Among the records that follow, find the line with "(2012), 311–321. [Nicolas2012]" and the line with "namespace Literature.NumberTheory.LFunctions". Set down those lines and all lines between them exactly, without adding anything.

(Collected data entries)
▬▬▬▬▬▬

import Literature.NumberTheory.LFunctions.RobinAnalytic
import Literature.NumberTheory.LFunctions.ColossallyAbundantExponents
import Literature.NumberTheory.LFunctions.ColossallyAbundantStructure
import Literature.NumberTheory.LFunctions.RobinNumerical
import Literature.NumberTheory.LFunctions.RobinOscillation
import HarnessLib

/-!
# Robin's criterion from four published facts (Robin 1984, Thm. 1 and §4 Prop. 1)

Topic: `Literature/NumberTheory/LFunctions`. Pure proof file (no definition, nothing asserted):
the assembly step of provefact `Literature.NumberTheory.LFunctions.robin_iff` (`RHClassicalEquivalents.lean`:
`RH ↔ ∀ n > 5040, σ(n) < e^γ n log log n`). It reduces Robin's criterion to four named facts,
each a published statement about primes or a published computation:

* `Literature.NumberTheory.LFunctions.Nicolas2012_logf_lower` — Nicolas 2012, Prop. 2.1 (Mertens' product against
  `log θ(x)` under RH, `x ≥ 10⁹`);
* `Literature.NumberTheory.LFunctions.Schoenfeld1976_theta` — Schoenfeld 1976 (`|θ(x) − x| ≤ √x log²x/(8π)` under RH,
  `x ≥ 599`);
* `Literature.NumberTheory.LFunctions.Briggs2006_robinInequality_le` — Briggs 2006 / Axler 2017 (Robin's inequality for
  `5041 ≤ n ≤ 10^(10^10)`);
* `Literature.NumberTheory.LFunctions.Nicolas1983_logf_omega` — Nicolas 1983 (`log f(x) = Ω_±(x^{−b})` if RH fails).

**Results.**

* `Robin1984_thm1_colossallyAbundant_of_nicolas` — the colossally abundant case of Robin's
  Thm. 1 (`RobinCriterion.lean`) from the first three facts: for a colossally abundant
  `N > 5040` with largest prime `P` (`ColossallyAbundant.exists_structure`), either
  `P < 2·10¹⁰`, and then `log N ≤ θ(P) + √u log u ≤ 10¹⁰ log 10`
  (`RobinAnalytic.theta_add_size_le`), so Briggs's range applies; or `P ≥ 2·10¹⁰`, and then
  `σ(N)/N ≤ (∏_{p≤P}(1−1/p))⁻¹ ∏_{Q<p≤P}(1−1/p²) < e^γ log(θ(P)+θ(Q)) ≤ e^γ log log N`
  (`RobinAnalytic.mertens_prod_lt`).
* `Robin1984_thm1_of_nicolas` — Robin's Thm. 1 (`RH ⟹ σ(n) < e^γ n log log n`, `n > 5040`),
  by `Robin1984_thm1_of_colossallyAbundant` (`RobinNumerical.lean`: interpolation between
  consecutive colossally abundant numbers, §3 Prop. 1 = `Robin1984_prop1_holds`, and the range
  `5040 < n ≤ 55440` by certified computation).
* `robin_iff_of_nicolas` — `Literature.NumberTheory.LFunctions.robin_iff` from the four facts (converse half:
  `robinInequality_imp_riemannHypothesis_of_nicolas`, `RobinOscillation.lean`);
  `robin_iff_of_nicolas_of_oscillation` — the same with Robin's `Ω₊`-theorem
  `Robin1984_sigma_oscillation` (`LagariasCriterion.lean`) in place of Nicolas's;
  `lagarias_iff_of_nicolas` — likewise `Literature.NumberTheory.LFunctions.lagarias_iff` (Lagarias 2002, Thm. 1.1, whose
  proof runs through Robin's two theorems).

## References

* G. Robin, J. Math. Pures Appl. 63 (1984), 187–213, Thm. 1, §3, §4 Prop. 1. [Robin1984]
* J.-L. Nicolas, Acta Arith. 155 (2012), 311–321. [Nicolas2012]
* J.-L. Nicolas, J. Number Theory 17 (1983), 375–388. [Nicolas1983]
* L. Schoenfeld, Math. Comp. 30 (1976), 337–360. [Schoenfeld1976]
* K. Briggs, Experiment. Math. 15 (2006), 251–256; C. Axler, Bull. Aust. Math. Soc. 96 (2017).
  [Briggs2006] [Axler2017]
* J. C. Lagarias, Amer. Math. Monthly 109 (2002), 534–543, Thm. 1.1. [Lagarias2002]
-/

noncomputable section

open Real
open scoped Chebyshev ArithmeticFunction.sigma

namespace Literature.NumberTheory.LFunctions

/-- **The colossally abundant case of Robin's Thm. 1** from Nicolas's Mertens bound,
Schoenfeld's `θ`-bound and Briggs's computation: under RH, `σ(N) < e^γ N log log N` for every
colossally abundant `N > 5040`. [cite: Robin1984, §3 (proof of Thm. 1)] -/
theorem Robin1984_thm1_colossallyAbundant_of_nicolas (hN : Nicolas2012_logf_lower)
    (hS : Schoenfeld1976_theta) (hB : Briggs2006_robinInequality_le) :
    Robin1984_thm1_colossallyAbundant := by
  intro hRH N hCA h5040
  obtain ⟨ε, P, Q, -, -, hP, -, -, hQP, -, -, -, hσ, hθ, hsize⟩ := hCA.exists_structure
  by_cases hsmall : (P : ℝ) < 2 * 10 ^ 10
  · -- below the threshold: `N ≤ 10^(10^10)`, Briggs's range
    have h1 := RobinAnalytic.theta_add_size_le hS hRH hP.two_le hsmall
    have h2 : Real.log N ≤ ((10 ^ 10 : ℕ) : ℝ) * Real.log 10 := by
      push_cast
      linarith
    exact hB N h5040 (RobinAnalytic.nat_le_ten_pow_of_log_le h2)
  · -- above: the analytic estimate
    push Not at hsmall
    have hlt := RobinAnalytic.mertens_prod_lt hN hS hRH hsmall hQP
    have hN0 : N ≠ 0 := by omega
    have hNpos : (0 : ℝ) < N := by exact_mod_cast Nat.pos_of_ne_zero hN0
    have hθpos : 0 < θ P + θ Q := by
      have h1 : 0 < θ (P : ℝ) := Chebyshev.theta_pos (by exact_mod_cast hP.two_le)
      have h2 : 0 ≤ θ (Q : ℝ) := Chebyshev.theta_nonneg _
      linarith
    have hlog : Real.log (θ P + θ Q) ≤ Real.log (Real.log N) := Real.log_le_log hθpos hθ
    have hlt' : (σ 1 N : ℝ) / N < rexp eulerMascheroniConstant * Real.log (Real.log N) :=
      lt_of_le_of_lt hσ (hlt.trans_le (mul_le_mul_of_nonneg_left hlog (Real.exp_pos _).le))
    unfold robinInequality
    rw [div_lt_iff₀ hNpos] at hlt'
    linarith

/-- **Robin's Thm. 1** (`RH ⟹ σ(n) < e^γ n log log n` for `n > 5040`) from the three facts,
through `Robin1984_thm1_of_colossallyAbundant` (interpolation between consecutive colossally
abundant numbers, Robin's §3 Prop. 1 = `Robin1984_prop1_holds`, and the certified range
`5040 < n ≤ 55440`). [cite: Robin1984, Thm. 1] -/
theorem Robin1984_thm1_of_nicolas (hN : Nicolas2012_logf_lower) (hS : Schoenfeld1976_theta)
    (hB : Briggs2006_robinInequality_le) : Robin1984_thm1 :=
  Robin1984_thm1_of_colossallyAbundant (Robin1984_thm1_colossallyAbundant_of_nicolas hN hS hB)
    Robin1984_prop1_holds

/-- **Robin's criterion from four published facts**: `Literature.NumberTheory.LFunctions.robin_iff` follows from Nicolas's
Mertens bound under RH, Schoenfeld's `θ`-bound under RH, Briggs's computation, and Nicolas's
`Ω`-theorem. Once these are discharged,
`robin_iff_holds := robin_iff_of_nicolas …_holds …_holds …_holds …_holds`.
[cite: Robin1984, Thm. 1 and §4 Prop. 1] -/
theorem robin_iff_of_nicolas (hN : Nicolas2012_logf_lower) (hS : Schoenfeld1976_theta)
    (hB : Briggs2006_robinInequality_le) (hΩ : Nicolas1983_logf_omega) : robin_iff :=
  robin_iff_iff.2
    ⟨Robin1984_thm1_of_nicolas hN hS hB, robinInequality_imp_riemannHypothesis_of_nicolas hΩ⟩

/-- Variant with Robin's own `Ω₊`-theorem `Robin1984_sigma_oscillation` (§4 Prop. 1 =
Lagarias 2002 Prop. 3.2, `LagariasCriterion.lean`; its discharge by Nicolas's method and
Landau's theorem is in progress in the tree, `NicolasMellin.lean`) as the fourth hypothesis, so
that `robin_iff` then rests on the three forward facts only.
[cite: Robin1984, Thm. 1 and §4 Prop. 1] -/
theorem robin_iff_of_nicolas_of_oscillation (hN : Nicolas2012_logf_lower)
    (hS : Schoenfeld1976_theta) (hB : Briggs2006_robinInequality_le)
    (h₂ : Robin1984_sigma_oscillation) : robin_iff :=
  robin_iff_of_robin1984 (Robin1984_thm1_of_nicolas hN hS hB) h₂

/-- **Lagarias's criterion from the same four facts**: `Literature.NumberTheory.LFunctions.lagarias_iff` through
`lagarias_iff_of_robin'` (`LagariasCriterion.lean`), Robin's Thm. 1 in Lagarias's non-strict form
(`Robin1984_sigma_le_of_robin_iff`) and Robin's `Ω₊`-theorem
(`Robin1984_sigma_oscillation_of_nicolas`). [cite: Lagarias2002, Thm. 1.1 (proof via Robin1984)] -/
theorem lagarias_iff_of_nicolas (hN : Nicolas2012_logf_lower) (hS : Schoenfeld1976_theta)
    (hB : Briggs2006_robinInequality_le) (hΩ : Nicolas1983_logf_omega) : lagarias_iff :=
  lagarias_iff_of_robin' (Robin1984_sigma_le_of_robin_iff (robin_iff_of_nicolas hN hS hB hΩ))
    (Robin1984_sigma_oscillation_of_nicolas hΩ)

end Literature.NumberTheory.LFunctions

end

▬▬▬▬▬▬

Solved problem:
* J.-L. Nicolas, Acta Arith. 155 (2012), 311–321. [Nicolas2012]
* J.-L. Nicolas, J. Number Theory 17 (1983), 375–388. [Nicolas1983]
* L. Schoenfeld, Math. Comp. 30 (1976), 337–360. [Schoenfeld1976]
* K. Briggs, Experiment. Math. 15 (2006), 251–256; C. Axler, Bull. Aust. Math. Soc. 96 (2017).
  [Briggs2006] [Axler2017]
* J. C. Lagarias, Amer. Math. Monthly 109 (2002), 534–543, Thm. 1.1. [Lagarias2002]
-/

noncomputable section

open Real
open scoped Chebyshev ArithmeticFunction.sigma

namespace Literature.NumberTheory.LFunctions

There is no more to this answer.